Северная Пальмира. Первые дни Санкт-Петербурга. - Марсден Кристофер. Страница 25

Сохранились записи и многочисленные рисунки проектов — для Петербурга, Петергофа и Москвы, — которые не были реализованы или же давно исчезли: триумфальные колонны, фонтаны, потолки, усыпальницы (существует довольно красивый проект склепа Петра Великого) и множество не упомянутых нами бюстов и статуй Петра.

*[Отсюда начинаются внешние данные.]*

/-- … in particular on the punctured zone (the hypothesis shape of `PuncturedRiemannSum`). [folklore] -/
theorem norm_Fc_le_of_mem_brillouin (hd : 0 < d) (hn : 1 ≤ n) {a m2 : ℝ} (ha : 0 < a) (hm2 : 0 ≤ m2)
    (x x' : Fin d → ℕ) (θ : Fin d → ℝ) (hθ : θ ∈ brillouin d) (hθ0 : θ ≠ 0) :
    ‖Fc n a m2 x x' θ‖ ≤ C0 d m2 + (π ^ 2 / 4) / dispersion θ :=
  norm_Fc_le n hd hn ha hm2 x x' (brillouin_diff_subset_nonRes (d := d) ⟨hθ, hθ0⟩)

/-! ## §5 The infinite-volume limit of the Woodbury kernel along the cubic tori `T ↗ ℤ^d` -/

open Literature.MathematicalPhysics.QuantumFieldTheory.Balaban1983to89.Beta.PuncturedRiemannSum
  (momentumAverage_singular_approx)

omit [NeZero n] in
/-- on a cubic torus King's centred coarse momentum and lit1's `latticeMomentum` agree modulo `2π`. [folklore] -/
theorem sOf_cubic_congr (m : ℕ) [NeZero m] (q : Tor (cubic d m)) : ∃ w : Fin d → ℤ,
    sOf (cubic d m) q = fun ν => latticeMomentum m q ν + 2 * π * (w ν : ℝ) := by
  have hmR : (m : ℝ) ≠ 0 := by exact_mod_cast NeZero.ne m
  have key : ∀ ν, ∃ t : ℤ, sOf (cubic d m) q ν = latticeMomentum m q ν + 2 * π * (t : ℝ) := by
    intro ν
    have hc : ((((q ν).valMinAbs : ℤ)) : ZMod m) = (((q ν).val : ℤ) : ZMod m) := by
      rw [ZMod.coe_valMinAbs, Int.cast_natCast, ZMod.natCast_zmod_val]
    rw [ZMod.intCast_eq_intCast_iff_dvd_sub] at hc
    obtain ⟨t, ht⟩ := hc
    refine ⟨-t, ?_⟩
    have hval : (((q ν).valMinAbs : ℤ) : ℝ) = ((q ν).val : ℝ) - (m : ℝ) * (t : ℝ) := by
      have h := congrArg (fun z : ℤ => (z : ℝ)) ht
      push_cast at h
      linarith
    simp only [sOf, latticeMomentum, cubic]
    rw [hval]
    push_cast
    field_simp
    ring
  choose w hw using key
  exact ⟨w, funext hw⟩

/-- **ON A CUBIC TORUS `N^d R⊥` IS A PUNCTURED MOMENTUM AVERAGE OF THE SYMBOL**:
`N^d R⊥(x,x′) = m^{-d} Σ_{k ≠ 0} F(2πk/m; x, x′)`. [folklore] -/
theorem Rperp_cubic_eq (m : ℕ) [NeZero m] (a m2 : ℝ) (x x' : Tor (fine n (cubic d m))) :
    ((n : ℂ) ^ d) * Rperp n (cubic d m) a m2 x x' =
      (((m ^ d : ℕ) : ℝ)⁻¹) • ∑ k ∈ (univ : Finset (TorusSite d m)).erase 0,
        Fc n a m2 (fun ν => (x ν).val) (fun ν => (x' ν).val) (latticeMomentum m k) := by
  rw [Rperp_eq_sum_Fc, card_tor_fine_cubic]
  have hsum : ∑ q ∈ (univ : Finset (Tor (cubic d m))).erase 0,
        Fc n a m2 (fun ν => (x ν).val) (fun ν => (x' ν).val) (sOf (cubic d m) q)
      = ∑ k ∈ (univ : Finset (TorusSite d m)).erase 0,
        Fc n a m2 (fun ν => (x ν).val) (fun ν => (x' ν).val) (latticeMomentum m k) := by
    refine Finset.sum_congr rfl fun q _ => ?_
    obtain ⟨w, hw⟩ := sOf_cubic_congr (d := d) m q
    rw [hw, Fc_periodic]
  rw [hsum, Complex.real_smul, ← mul_assoc]
  congr 1
  have hn : (n : ℂ) ≠ 0 := by exact_mod_cast NeZero.ne n
  have hm : (m : ℂ) ≠ 0 := by exact_mod_cast NeZero.ne m
  push_cast
  rw [mul_pow, mul_inv, ← mul_assoc, mul_inv_cancel₀ (pow_ne_zero d hn), one_mul]

/-- **THE INFINITE-VOLUME LIMIT OF THE WOODBURY KERNEL ALONG THE CUBIC TORI** (`d ≥ 3`, `n ≥ 1`, `a > 0`, `m² ≥ 0`;
even coarse periods `m → ∞`, fixed integer points `x, x′`):
`‖N^d R⊥_{N, (m,…,m)}(x, x′) − (2π)^{-d} ∫_{[-π,π]^d} F(θ; x, x′) dθ‖ ≤ ε` for all even `m ≥ m₀(ε, x, x′)`.
The limit kernel `R⊥_∞(x,x′) := N^{-d}(2π)^{-d}∫F` is therefore well defined and every volume-uniform window bound on
`R⊥` (`WoodburyFibre.norm_Rperp_le`, …) passes to it. This is the `T^{(j+1)} ↗ ℤ^d` step of B12 p. 264 for the
Woodbury part of the one-step fluctuation propagator. [folklore] -/
theorem Rperp_tendsto_infiniteVolume (hd : 3 ≤ d) (hn : 1 ≤ n) {a m2 : ℝ} (ha : 0 < a) (hm2 : 0 ≤ m2)
    (x x' : Fin d → ℕ) {ε : ℝ} (hε : 0 < ε) :
    ∃ m₀ : ℕ, ∀ (m : ℕ) [NeZero m], Even m → m₀ ≤ m →
      ‖((n : ℂ) ^ d) * Rperp n (cubic d m) a m2 (fun ν => ((x ν : ℕ) : ZMod (fine n (cubic d m) ν)))
            (fun ν => ((x' ν : ℕ) : ZMod (fine n (cubic d m) ν)))
          - (((2 * π) ^ d)⁻¹ : ℝ) • ∫ θ in brillouin d, Fc n a m2 x x' θ‖ ≤ ε := by
  have hd0 : 0 < d := by omega
  obtain ⟨L₁, hL₁⟩ := momentumAverage_singular_approx (E := ℂ) hd (C0_nonneg (d := d) hm2)
    (by positivity : (0 : ℝ) ≤ π ^ 2 / 4) (continuousOn_Fc_brillouin n ha hm2 x x')
    (fun θ hθ hθ0 => norm_Fc_le_of_mem_brillouin n hd0 hn ha hm2 x x' θ hθ hθ0) (Fc_periodic n a m2 x x') hε
  refine ⟨max L₁ (univ.sup x + univ.sup x' + 1), fun m _ hev hm => ?_⟩
  have hm₁ : L₁ ≤ m := le_trans (le_max_left _ _) hm
  have hm₂ : univ.sup x + univ.sup x' + 1 ≤ m := le_trans (le_max_right _ _) hm
  have hnm : m ≤ n * m := Nat.le_mul_of_pos_left m (by omega)
  have hx : ∀ ν, x ν < n * m := fun ν => by
    have h1 : x ν ≤ univ.sup x := Finset.le_sup (mem_univ ν)
    omega
  have hx' : ∀ ν, x' ν < n * m := fun ν => by
    have h1 : x' ν ≤ univ.sup x' := Finset.le_sup (mem_univ ν)
    omega
  rw [Rperp_cubic_eq, val_natCast_fine n hx, val_natCast_fine n hx']
  exact hL₁ m hev hm₁

open Literature.MathematicalPhysics.QuantumFieldTheory.Balaban1983to89.Beta.WoodburyFibre (woodburyD norm_Rperp_le)

/-- **THE FLAT WINDOW BOUND PASSES TO THE INFINITE-VOLUME KERNEL** (`d = 4`): the volume-uniform bound
`‖R⊥‖ ≤ D/N⁴` of `WoodburyFibre.norm_Rperp_le` gives `‖(2π)^{-4}∫_{[-π,π]^4} F(θ; x, x′) dθ‖ ≤ D(m²)` for the limit
symbol average (`= N^4 · R⊥_∞(x,x′)`). [folklore] -/
theorem norm_integral_Fc_le (hn : 1 ≤ n) {a m2 : ℝ} (ha : 0 < a) (hm2 : 0 ≤ m2) (x x' : Fin 4 → ℕ) :
    ‖(((2 * π) ^ 4)⁻¹ : ℝ) • ∫ θ in brillouin 4, Fc n a m2 x x' θ‖ ≤ woodburyD m2 := by
  refine le_of_forall_pos_le_add fun ε hε => ?_
  obtain ⟨m₀, hm₀⟩ := Rperp_tendsto_infiniteVolume n (d := 4) (by norm_num) hn ha hm2 x x' hε
  set m : ℕ := 2 * (m₀ + 1) with hm_def
  haveI : NeZero m := ⟨by omega⟩
  have hev : Even m := ⟨m₀ + 1, by omega⟩
  have h := hm₀ m hev (by omega)
  set xm : Tor (fine n (cubic 4 m)) := fun ν => ((x ν : ℕ) : ZMod (fine n (cubic 4 m) ν)) with hxm
  set xm' : Tor (fine n (cubic 4 m)) := fun ν => ((x' ν : ℕ) : ZMod (fine n (cubic 4 m) ν)) with hxm'
  set R : ℂ := ((n : ℂ) ^ 4) * Rperp n (cubic 4 m) a m2 xm xm' with hR
  set Lim : ℂ := (((2 * π) ^ 4)⁻¹ : ℝ) • ∫ θ in brillouin 4, Fc n a m2 x x' θ with hLim
  have hnR : (0 : ℝ) < n := by exact_mod_cast (show 0 < n by omega)
  have hRle : ‖R‖ ≤ woodburyD m2 := by
    have h1 : ‖Rperp n (cubic 4 m) a m2 xm xm'‖ ≤ woodburyD m2 / (n : ℝ) ^ 4 := norm_Rperp_le n m hn ha hm2 xm xm'
    rw [hR, norm_mul]
    have h2 : ‖((n : ℂ) ^ 4)‖ = (n : ℝ) ^ 4 := by simp
    rw [h2]
    calc (n : ℝ) ^ 4 * ‖Rperp n (cubic 4 m) a m2 xm xm'‖ ≤ (n : ℝ) ^ 4 * (woodburyD m2 / (n : ℝ) ^ 4) := by
          gcongr
      _ = woodburyD m2 := by field_simp
  calc ‖Lim‖ = ‖R - (R - Lim)‖ := by rw [sub_sub_cancel]
    _ ≤ ‖R‖ + ‖R - Lim‖ := norm_sub_le _ _
    _ ≤ woodburyD m2 + ε := add_le_add hRle h

/-! ## §6 (v1.1, append-only) The limit kernel `R⊥_∞` on `ℕ^d × ℕ^d`, its lattice differences, and the
transfer of EVERY volume-uniform bound of `WoodburyFibre` (§4 flat, §6 differenced, §9 Hermitian) to it

Pattern (two lines each, recorded once so the assembly can cite it): a bound `‖K_T‖ ≤ B` uniform in the torus `T`
and a convergence `K_T → K_∞` along the even cubic tori give `‖K_∞‖ ≤ B` (`norm_le_of_near` +
`le_of_forall_pos_le_add`). -/

open Literature.MathematicalPhysics.QuantumFieldTheory.Balaban1983to89.Beta.WoodburyFibre (dRperp ddRperp dRperp'
  woodburyD1 woodburyD2 norm_dRperp_le norm_ddRperp_le norm_dRperp'_le Rperp_swap)
open Literature.MathematicalPhysics.QuantumFieldTheory.Balaban1983to89.B5Prop11Plancherel (unitVec)

/-- the EMBEDDING of an integer point `x ∈ ℕ^d` into the fine torus of periods `n·m`. [folklore] -/
def emb (m : ℕ) (x : Fin d → ℕ) : Tor (fine n (cubic d m)) := fun ν => ((x ν : ℕ) : ZMod (fine n (cubic d m) ν))

/-- `x + e_μ` on integer points. [folklore] -/
def bump (μ : Fin d) (x : Fin d → ℕ) : Fin d → ℕ := x + Pi.single μ 1

omit [NeZero n] in
/-- the embedding intertwines `x ↦ x + e_μ` with the torus shift by `unitVec`. [folklore] -/
theorem emb_bump (m : ℕ) (μ : Fin d) (x : Fin d → ℕ) :
    emb n m (bump μ x) = emb n m x + unitVec (fine n (cubic d m)) μ := by
  funext ν
  by_cases h : ν = μ
  · subst h
    simp [emb, bump, unitVec, Pi.single_eq_same]
  · simp [emb, bump, unitVec, Pi.single_eq_of_ne h]

/-- **THE INFINITE-VOLUME WOODBURY KERNEL** `R⊥_∞(x, x′) := N^{-d}·(2π)^{-d}∫_{[-π,π]^d} F(θ; x, x′) dθ` on integer
points. [folklore] -/
noncomputable def RperpLim (a m2 : ℝ) (x x' : Fin d → ℕ) : ℂ :=
  ((n : ℂ) ^ d)⁻¹ * ((((2 * π) ^ d)⁻¹ : ℝ) • ∫ θ in brillouin d, Fc n a m2 x x' θ)

/-- `∇_μ^x R⊥_∞` (literal difference). [folklore] -/
noncomputable def dRperpLim (a m2 : ℝ) (μ : Fin d) (x x' : Fin d → ℕ) : ℂ :=
  RperpLim n a m2 (bump μ x) x' - RperpLim n a m2 x x'

/-- `∇′_ν^{x′} R⊥_∞`. [folklore] -/
noncomputable def dRperpLim' (a m2 : ℝ) (ν : Fin d) (x x' : Fin d → ℕ) : ℂ :=
  RperpLim n a m2 x (bump ν x') - RperpLim n a m2 x x'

Царю и его агенту Лефорту Растрелли-старший обязан и своей славой среди потомков, и возможностью художественного самовыражения — поскольку, если судить по его мало плодовитой деятельности первых сорока лет жизни, мы бы вряд ли услышали о Растрелли, если бы Лефорт не разыскал его в 1715 году в Париже. Даже несмотря на то, что Растрелли имел некоторую известность, благодаря чему Лефорт его и нашел, заслуг у Растрелли было немного и, по всей видимости, его талант мог оказаться невостребованным. Это стало бы большой потерей — мы бы куда меньше знали, как выглядел Петр Великий, а город Петра лишился некоторых из самых лучших своих скульптур. Но было бы куда большей утратой, если бы Россия никогда не увидела сына Растрелли, который прославился своими работами задолго до смерти отца, последовавшей в Санкт-Петербурге 29 ноября 1744 года.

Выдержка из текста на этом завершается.